How about stick-on, battery powered LED lights? 3 for £1 at pound shop.


----------



## Swain86 (Jan 23, 2011)

jools said:


> How about stick-on, battery powered LED lights? 3 for £1 at pound shop.


I havent yet used them but thats what i am planning for my viv


----------



## Soulwax (Jan 6, 2009)

I have tiles with a heat mat underneath, works great. Sometimes I just put my hand on them to feel the lovely warmth...


----------



## Spikebrit (Oct 23, 2006)

Recluso said:


> The other thing, can anyone recommend a small bulb (or other type of lighting) that could be used to provide some daylight lighting in a 24in viv? Don't want lots of UV output or a particularly hot light, but something to cast a bit more light in.There's so many different types of light that it gets confusing!


a standard low wattage household light bulb.
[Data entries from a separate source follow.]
/-- C_j is strictly decreasing in j ("errors for lesser j are more critical"). [cite: Volkov2018, §IV.F (u_j display)] -/
theorem cCoef_strictAnti (i j : ℕ) (h : i < j) : cCoef j < cCoef i := by
  unfold cCoef
  have hij : (i : ℝ) < (j : ℝ) := by exact_mod_cast h
  apply div_lt_div_of_pos_left (by norm_num) (by positivity) (by linarith)

/-- "h_j^± = log₂ max(1/8, n_j + 1/2 ± √(n_j + 1/4))" (the C = 1 roots of n_j = x ∓ √x, floored at 1/8). [cite: Volkov2018, §IV.F (h^± display)] -/
def hPM (sgn : ℝ) (n : ℝ) : ℝ := Real.logb 2 (max (1 / 8) (n + 1 / 2 + sgn * Real.sqrt (n + 1 / 4)))

/-- "u_j = ½[log₂(n_j + C_j²/2 + C_j√(n_j + C_j²/4)) − log₂(n_j + C_j²/2 − C_j√(n_j + C_j²/4))], if n_j > 0; 3, if n_j = 0".
[cite: Volkov2018, §IV.F (u_j display)] -/
def uOf (j : ℕ) (n : ℝ) : ℝ :=
  if n > 0 then
    (1 / 2) * (Real.logb 2 (n + cCoef j ^ 2 / 2 + cCoef j * Real.sqrt (n + cCoef j ^ 2 / 4))
      - Real.logb 2 (n + cCoef j ^ 2 / 2 - cCoef j * Real.sqrt (n + cCoef j ^ 2 / 4)))
  else 3

/-! ## Δ_uncert, w, Δ_peak and the geometric tail -/

/-- "Δ_uncert = 4 · max_{k=0}^{19} 4^{maxlog−k} √n_k" (bin counts n₀ … n₁₉, maxlog an integer). [cite: Volkov2018, §IV.F (Δ_uncert display)] -/
def deltaUncert (maxlog : ℤ) (n : ℕ → ℝ) : ℝ :=
  4 * (range 20).sup' (by simp) fun k => (4 : ℝ) ^ (maxlog - k) * Real.sqrt (n k)

/-- "w = (k − 17/8 + √((k − 17/8)² + 1/16))/2 + 1/8". [cite: Volkov2018, §IV.F (w display)] -/
def wOf (k : ℝ) : ℝ := (k - 17 / 8 + Real.sqrt ((k - 17 / 8) ^ 2 + 1 / 16)) / 2 + 1 / 8

/-- `√(u² + 1/16) − |u| ∈ (0, 1/4]`. [folklore] -/
private theorem sqrt_sq_add_sixteenth_bounds (u : ℝ) :
    |u| < Real.sqrt (u ^ 2 + 1 / 16) ∧ Real.sqrt (u ^ 2 + 1 / 16) ≤ |u| + 1 / 4 := by
  constructor
  · rw [← Real.sqrt_sq_eq_abs u]
    exact Real.sqrt_lt_sqrt (sq_nonneg u) (by linarith)
  · have h2 : Real.sqrt ((|u| + 1 / 4) ^ 2) = |u| + 1 / 4 := Real.sqrt_sq (by positivity)
    rw [← h2]
    apply Real.sqrt_le_sqrt
    have h3 : (|u| + 1 / 4) ^ 2 = u ^ 2 + |u| / 2 + 1 / 16 := by rw [add_sq, sq_abs]; ring
    rw [h3]; have := abs_nonneg u; linarith

/-- The printed sentence "w ∼ k − 2 as k → +∞ and w → 1/8 as k → −∞", quantified: **max(1/8, k − 2) < w ≤ max(1/8, k − 2) + 1/8** for every k.
In particular w > 1/8 > 0. [cite: Volkov2018, §IV.F (sentence after the w display)] -/
theorem wOf_bounds (k : ℝ) : max (1 / 8) (k - 2) < wOf k ∧ wOf k ≤ max (1 / 8) (k - 2) + 1 / 8 := by
  obtain ⟨hl, hu⟩ := sqrt_sq_add_sixteenth_bounds (k - 17 / 8)
  unfold wOf
  rcases le_or_gt (17 / 8) k with hk | hk
  · rw [abs_of_nonneg (by linarith : (0:ℝ) ≤ k - 17 / 8)] at hl hu
    rw [max_eq_right (by linarith : (1:ℝ) / 8 ≤ k - 2)]
    constructor <;> linarith
  · rw [abs_of_neg (by linarith : k - 17 / 8 < 0)] at hl hu
    rw [max_eq_left (by linarith : k - 2 ≤ (1:ℝ) / 8)]
    constructor <;> linarith

/-- w > 0, so 0 < 2^{−w} < 1. [cite: Volkov2018, §IV.F] -/
theorem wOf_pos (k : ℝ) : 0 < wOf k := by
  have := (wOf_bounds k).1
  have h8 : (1:ℝ) / 8 ≤ max (1 / 8) (k - 2) := le_max_left _ _
  linarith
import Mathlib
import HarnessLib
import HarnessLib.Audit
import Summits.NavierStokesRegularity.Statement
import Literature.Analysis.FluidPDE.ClassicalSolution
import Literature.Analysis.FluidPDE.LerayHopf
import Literature.Analysis.FluidPDE.NSWave0
import Literature.Analysis.FluidPDE.LocalTypeI
import Literature.Analysis.FluidPDE.VectorCalculus
import Literature.Analysis.FluidPDE.Vorticity
import Literature.Analysis.FluidPDE.NSBoundedMildOseen
import Literature.Analysis.UnboundedOperators.HeatKernel
import Literature.Analysis.FluidPDE.SuitableWeak
import Literature.Analysis.FluidPDE.WeakSolution
import Summits.NavierStokesRegularity.NavierStokesRegularity.Theses.HalfSpaceWindowDoor
import HarnessLib.Audit.Status.Attr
I use these to heat all my vivs as well. reptile specific ones are just household bulbs repackaged. 

Alternativly as said, the led £1 sitck on lights are graet, you just have to manually turn them on. Unless you get mains powered ones. 

Jay


----------



## Jeffers3 (May 18, 2010)

dorian said:


> I've just moved to laminated vinyl tiles, and they're perfect! It takes a while to heat, but that's kinda good - if you turn the heat mat off to get ot night time temps, when they turn back on in the morning, it's a gradual warming up, more like in the wild. Also very easy to clean, simply wipe every now and then and you're sorted.


I'd be wary of vinyl tiles over a heatmat. Vinyl materials contain volatile components, which could be released when heated. In an enclosed space, this could be a problem. It's not unlike the well-publicised problems with cling film in microwaves, except worse.


----------



## Recluso (Dec 3, 2010)

Could you use a low wattage energy bulb? The reason I ask this is that energy bulbs gradually get brighter over time which perhaps could simulate daytime a bit better?


----------